Wilson Cramer, the secretary of the railroad company, was a Jackson lawyer. One news clipping indicates that he served on the building committee for the present county courthouse.
Finally, the last shareholder, Frederick Tiedemann, opened a milling operation at Jackson in 1883. Naturally, the railroad would be a huge boost to his business, and he likely became one of the first customers.
These businessmen and officeholders all had a vested interest in bringing a railroad to Jackson. Until this time, the railroads had bypassed Jackson to the south. The Belmont Branch of the Iron Mountain Railroad, built 1869, entered Cape Girardeau County, but only through the southwest corner. Meanwhile, Cape Girardeau finally had a railroad in 1880 thanks to the efforts of lawyer-turned-accidental-railroad-tycoon Louis Houck, but that line didn't help Jackson. Civic leaders likely figured that if the iron horse didn't come soon, Jackson would be in deep trouble.

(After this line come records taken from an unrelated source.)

import Summits.BirchSwinnertonDyer.BirchSwinnertonDyer.Theses.CyclotomicUntwist
import Summits.BirchSwinnertonDyer.BirchSwinnertonDyer.Theorems.CyclotomicUntwistFiniteSlopeSeparatedPinnedLogNormOneSidedSigmaLine
import Summits.BirchSwinnertonDyer.BirchSwinnertonDyer.Theorems.CyclotomicUntwistLineCoefficients
import Summits.BirchSwinnertonDyer.BirchSwinnertonDyer.Theorems.CyclotomicUntwistPSUntwistedTraceDefs
import Summits.BirchSwinnertonDyer.BirchSwinnertonDyer.Theorems.CyclotomicUntwistDescendedFrobeniusEigenconstantCoeffs
import Literature.NumberTheory.EllipticCurves.DescendedFrobeniusMatrix
import HarnessLib

/-!
# K-SEP glue of route `CyclotomicUntwist`, K2 family: `C5≤ → Shared → PSRankOneUpperHalfAtThree`
# (glue item stmt-BirchSwinnertonDyer-27594 `PSUpperHalfOfDFrobKatoChildren`; closer-of for the bookkeeping
# conjunction stmt-BirchSwinnertonDyer-27593 `PSDFrobSharedChildrenAtThree`)

Cell `pub/bsd-wall`, pen bsd-wall-pss3x g5 — TURNKEY closer (`HOME/bsd-wall-pss3x/cuS/SketchK3.lean`,
`psRankOneUpperHalfAtThree_of_dfrobKatoChildren`), landed by seat bsd-line-cycu-p5 g9 as
`Theorems/CyclotomicUntwistKSepGlueK2.lean --workitem stmt-BirchSwinnertonDyer-27594`. The K2 split (route rev 6)
filed the registered ONE-SIDED line `dfrob_kato` of lead bsd-line-cycu-p1 g5 (`Cruxes/PSRankOneUpperHalfAtThree/Lines/dfrob_kato.lean`)
as the children C5≤ = `PSpAdicBSDKatoSideDescendedEigenlineAtThree` (27592, N-pBSD₃′ at the descended eigenline,
KATO direction only) and Shared = `PSDFrobSharedChildrenAtThree` (27593) := C4 ∧ C1 ∧ C2 of K1's family
(`PSGrossZagierDescendedEigenlineAtThree` 27546, `PSUntwistedLFunctionAtThree` 27548,
`PSDescendedFrobeniusPrintedInputsAtThree` 27549). The proof is the skeleton's sorry-free composition with the stubs
replaced by the children, through the one-sided normed σ-line closer
`psRankOneUpperHalfAtThree_of_separated_pin_intrinsic_sigmaLine_log_norm_le` (p628075) and the landed S3
`eigenconstant_coeffs` (p625113); the descended-Frobenius numbers `(a, b)` are chosen per curve exactly as in the
K1 glue `CyclotomicUntwistKSepGlue` (p-landed, item 27550). THEOREMS ONLY; BSD is not proved here and no child is:
C5≤, C4, C1 are research-sized HYPOTHESES and C2 carries the published input GZK.
-/

set_option linter.dupNamespace false
noncomputable section

open scoped Classical MatrixGroups
open CongruenceSubgroup WeierstrassCurve WeierstrassCurve.Affine.Point Literature.NumberTheory.EllipticCurves
  Literature.NumberTheory.EllipticCurves.ModularForms Literature.NumberTheory.EllipticCurves.Rank1Residual
  Literature.NumberTheory.IwasawaTheory Summit.BirchSwinnertonDyer.Rank1Residual.Additive
  Summit.BirchSwinnertonDyer.BirchSwinnertonDyer.Theses.CyclotomicUntwist
  Summit.BirchSwinnertonDyer.BirchSwinnertonDyer.Theorems.CyclotomicUntwistFiniteSlopeSeparatedPinnedLogNormOneSidedSigmaLine
  Summit.BirchSwinnertonDyer.BirchSwinnertonDyer.Theorems.PSLineCoefficients
  IsCyclotomicExtension

namespace Summit.BirchSwinnertonDyer.BirchSwinnertonDyer.Theorems.CyclotomicUntwistKSepGlueK2

/-- K2 `PSRankOneUpperHalfAtThree` from the Kato-side child C5≤ and the three children C4, C1, C2 it shares with
K1's family (composition of the registered one-sided line `dfrob_kato`, stubs ↦ hypotheses). -/
theorem psRankOneUpperHalfAtThree_of_kato_core
    (h4 : PSGrossZagierDescendedEigenlineAtThree) (h5 : PSpAdicBSDKatoSideDescendedEigenlineAtThree)
    (h1 : PSUntwistedLFunctionAtThree) (h2 : PSDescendedFrobeniusPrintedInputsAtThree) :
    PSRankOneUpperHalfAtThree := by
  -- the coefficient package
  obtain ⟨ψ, σ, hψ2, hψ3, hψ1, hσ⟩ := exists_line_and_conjugation
  obtain ⟨ι, hι⟩ := exists_algHom_padicComplex_injective
  -- the eigenline dictionary as a predicate on pairs `(a, b)`
  let Good : (W : WeierstrassCurve ℚ) → ℂ_[3] → ℚ_[3] × ℚ_[3] → Prop := fun W α ab =>
    ab.2 ≠ 0 ∧ ∀ M : Matrix (Fin 2) (Fin 2) ℚ_[3], W.IsDescendedFrobeniusMatrix M →
      (algebraMap ℚ_[3] ℂ_[3] ab.1 + algebraMap ℚ_[3] ℂ_[3] ab.2 * ι (ψ 2)) * algebraMap ℚ_[3] ℂ_[3] (M 1 0) =
        algebraMap ℚ_[3] ℂ_[3] (M 0 0) + (α - algebraMap ℚ_[3] ℂ_[3] M.trace)
  -- the D5 numbers by choice (junk `(0, 1)` off the locus where the dictionary applies)
  let ab : (W : WeierstrassCurve ℚ) → DirichletCharacter ℂ_[3] (3 ^ 2) → ℂ_[3] → ℚ_[3] × ℚ_[3] :=
    fun W _ α => if h : ∃ p : ℚ_[3] × ℚ_[3], Good W α p then h.choose else (0, 1)
  have hb : ∀ W η α, (ab W η α).2 ≠ 0 := by
    intro W η α
    show (if h : ∃ p : ℚ_[3] × ℚ_[3], Good W α p then h.choose else ((0 : ℚ_[3]), (1 : ℚ_[3]))).2 ≠ 0
    split_ifs with h
    · exact h.choose_spec.1
    · exact one_ne_zero
  have hgood : ∀ W η α, (∃ p : ℚ_[3] × ℚ_[3], Good W α p) → Good W α (ab W η α) := by
    intro W η α h
    show Good W α (if h : ∃ p : ℚ_[3] × ℚ_[3], Good W α p then h.choose else ((0 : ℚ_[3]), (1 : ℚ_[3])))
    rw [dif_pos h]
    exact h.choose_spec
  -- on a principal-series row the dictionary applies at the admissible root `α`
  have hrow : ∀ (W : WeierstrassCurve ℚ) [W.IsElliptic] [W.IsGloballyMinimal],
      Summit.BirchSwinnertonDyer.Rank1Residual.Additive.ClassO6 W 3 →
      Even (padicValInt 3 W.minimalDiscriminantInt) →
      W.minimalDiscriminantInt / 3 ^ padicValInt 3 W.minimalDiscriminantInt % 3 = 1 →
      ∀ (η : DirichletCharacter ℂ_[3] (3 ^ 2)) (α : ℂ_[3]),
        α ^ 2 - ((W.psUntwistedTrace : ℤ) : ℂ_[3]) * α + 3 = 0 →
        ∃ M : Matrix (Fin 2) (Fin 2) ℚ_[3], W.IsDescendedFrobeniusMatrix M ∧ Good W α (ab W η α) := by
    intro W _ _ hO6 hev hsq η α hroot
    obtain ⟨M, hM, htr, hγ⟩ := h2.2 W hO6 hev hsq
    have htr' : M.trace = 0 ∨ M.trace = 3 ∨ M.trace = -3 := by
      rcases Summit.BirchSwinnertonDyer.BirchSwinnertonDyer.Theorems.PSUntwistedTrace.psUntwistedTrace_eq_or W
        with h | h | h
      · exact Or.inl (by rw [htr, h]; push_cast; rfl)
      · exact Or.inr (Or.inl (by rw [htr, h]; push_cast; rfl))
      · exact Or.inr (Or.inr (by rw [htr, h]; push_cast; rfl))
    have hroot' : α ^ 2 - algebraMap ℚ_[3] ℂ_[3] M.trace * α + 3 = 0 := by
      rw [htr, map_intCast]; exact hroot
    obtain ⟨a, b, hb0, hdict⟩ :=
      Summit.BirchSwinnertonDyer.BirchSwinnertonDyer.Theorems.PSDescendedFrobeniusEigenconstantCoeffs.eigenconstant_coeffs
        ψ ι hψ2 hι M α hM.det_eq htr' hγ hroot'
    refine ⟨M, hM, hgood W η α ⟨(a, b), hb0, fun M' hM' => ?_⟩⟩
    rw [hM'.unique hM]
    exact hdict
  -- the one-sided (Kato) closer of record
  have H := psRankOneUpperHalfAtThree_of_separated_pin_intrinsic_sigmaLine_log_norm_le (R := CyclotomicField 3 ℚ_[3])
    ι hι ψ σ hσ ⟨hψ3, hψ1⟩ (fun _ _ _ => (0 : ℚ_[3])) (fun W η α => (ab W η α).1) (fun W η α => (ab W η α).2)
    (fun _ _ _ => by rw [norm_zero]; exact zero_le_one) hb
    (fun W η α Dh => ∀ χ : DirichletCharacter (CyclotomicField 3 ℚ_[3]) 9, (χ = ψ ∨ χ = ψ⁻¹) →
      ∀ {x y : ℚ} (hxy : W.toAffine.Nonsingular x y),
        1 < ‖(x : ℚ_[3])‖ → ‖(-(x : ℚ_[3]) / (y : ℚ_[3]))‖ ≤ ((3 : ℝ)⁻¹) ^ 3 →
          (∀ ℓ : ℕ, ℓ.Prime → W.HasNonsingularReductionAt ℓ x y) →
            Dh.pairing χ (.some x y hxy) (.some x y hxy) =
              algebraMap ℚ_[3] (CyclotomicField 3 ℚ_[3]) (CensusX42.sigmaHeight W 3
                  ((W.baseChange ℚ_[3]).formalSigma 0) (.some x y hxy)) +
                (algebraMap ℚ_[3] (CyclotomicField 3 ℚ_[3]) (ab W η α).1 +
                    algebraMap ℚ_[3] (CyclotomicField 3 ℚ_[3]) (ab W η α).2 * χ 2) *
                  algebraMap ℚ_[3] (CyclotomicField 3 ℚ_[3])
                    (padicEval (W.baseChange ℚ_[3]).formalLog (-(x : ℚ_[3]) / (y : ℚ_[3]))) ^ 2)
    (fun W _ _ η α Dh => by simp only [_root_.map_zero, sub_zero])
    (fun W => W.psUntwistedTrace) h2.1 h1 ?_ ?_
  · exact H
  · -- N-GZ₃′ from C4 at THE matrix and the chosen numbers
    intro W _ _ hCM hO6 hsurj hev hsq hr η α 𝓛 ϖ hη hroot hμ hϖ Dh hDh P hP q hL
    obtain ⟨M, hM, hb0, hdict⟩ := hrow W hO6 hev hsq η α hroot
    exact h4 ψ ι hψ2 hι W hCM hO6 hsurj hev hsq hr η α 𝓛 ϖ hη hroot hμ hϖ M hM
      (ab W η α).1 (ab W η α).2 hb0 (hdict M hM) Dh hDh P hP q hL
  · -- N-pBSD₃′^{≤} (Kato direction) from C5≤
    intro W _ _ hCM hO6 hsurj hev hsq hr η α 𝓛 ϖ hη hroot hμ hϖ Dh hDh P hP
    obtain ⟨M, hM, hb0, hdict⟩ := hrow W hO6 hev hsq η α hroot
    exact h5 ψ ι hψ2 hι W hCM hO6 hsurj hev hsq hr η α 𝓛 ϖ hη hroot hμ hϖ M hM
      (ab W η α).1 (ab W η α).2 hb0 (hdict M hM) Dh hDh P hP

/-- CLOSER of the glue item stmt-BirchSwinnertonDyer-27594
`PSUpperHalfOfDFrobKatoChildren : C5≤ → Shared → PSRankOneUpperHalfAtThree`. -/
theorem psUpperHalfOfDFrobKatoChildren_proof : PSUpperHalfOfDFrobKatoChildren :=
  fun h5 hS => psRankOneUpperHalfAtThree_of_kato_core hS.1 h5 hS.2.1 hS.2.2

/-- Closer-of for the bookkeeping conjunction stmt-BirchSwinnertonDyer-27593 `PSDFrobSharedChildrenAtThree`:
it holds the moment C4 (27546), C1 (27548) and C2 (27549) are theorems (And.intro; no mathematics). -/
theorem psDFrobSharedChildrenAtThree_of (h4 : PSGrossZagierDescendedEigenlineAtThree)
    (h1 : PSUntwistedLFunctionAtThree) (h2 : PSDescendedFrobeniusPrintedInputsAtThree) :
    PSDFrobSharedChildrenAtThree :=
  ⟨h4, h1, h2⟩

/-- K2 directly from the four statements C4, C5≤, C1, C2 (the glue and the conjunction composed). -/
theorem psRankOneUpperHalfAtThree_of_dfrobKatoChildren
    (h4 : PSGrossZagierDescendedEigenlineAtThree) (h5 : PSpAdicBSDKatoSideDescendedEigenlineAtThree)
    (h1 : PSUntwistedLFunctionAtThree) (h2 : PSDescendedFrobeniusPrintedInputsAtThree) :
    PSRankOneUpperHalfAtThree :=
  psUpperHalfOfDFrobKatoChildren_proof h5 (psDFrobSharedChildrenAtThree_of h4 h1 h2)

end Summit.BirchSwinnertonDyer.BirchSwinnertonDyer.Theorems.CyclotomicUntwistKSepGlueK2
end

The original charter for the Jackson Branch Railroad authorized the company to build from Allenville through Jackson and on to Perry County, ending opposite Grand Tower, Illinois. By 1885, however, only the line to Jackson had been completed, but that was enough to satisfy the company's main objective. The tracks connected to the Iron Mountain Railroad at Allenville, providing access to St. Louis and beyond.
It didn't take long for the Iron Mountain to absorb the Jackson Branch Railroad. In Jan. 1885, the Jackson shareholders sold the company to legendary railroad baron Jay Gould. With a growing railroad empire spanning over 10,000 miles, the Jackson railroad -- with a paltry 16.3 miles of track -- would have been a mere trifle for Gould.
Jay Gould's signature on the contract to buy the Jackson Branch Railroad - from the Missouri Secretary of State website
Louis Houck was also growing his little railroad domain out of Cape Girardeau, but Houck wasn't in the same league as Gould. Nevertheless, Houck was was able to hold his ground when the two sides butted heads.
Jackson had its railroad, but business leaders in Perryville weren't happy that their town was still cut off from modern civilization. They agitated for the railroad to be extended into Perry County as originally intended, but the Iron Mountain -- and later the Missouri Pacific -- never did so. Instead, Louis Houck constructed the Cape Girardeau Northern Railroad, which connected Cape Girardeau, Jackson, Perryville, and more. Jackson found itself at the junction of two railroads -- but not for long.
This 1922 topographic map of Jackson shows the many railroad lines around town
The popularity of automobiles was a major blow to railroad traffic, especially passenger service. The Great Depression didn't help matters. By 1932, the Missouri Pacific planned to eliminate the Jackson Branch Railroad. Only $4 of freight was shipped on an average day to three Jackson businesses that still used the rails. Speaking at a Chamber of Commerce meeting, Frank Black, a conductor for the railroad, announced, "If we don't get more support, it is only a question of time when there won't be any railroad in this county..."
His dire warning didn't quite come to pass, but now, 80 years later, the Jackson Branch Railroad is on its last legs -- again.
While it's probably fruitless to keep the dilapidated railroad tracks intact between Delta and Gordonville, there is still the prospect that the rail corridor can be converted into a bicycle and pedestrian trail. Missouri has seen wildly successful rail-to-trail projects (such as the Katy Trail), but Southeast Missouri has been left out so far. This is a golden opportunity to preserve a segment of the St. Louis Iron Mountain & Southern Railway as a trail -- even if it's nowhere near St. Louis or Iron Mountain.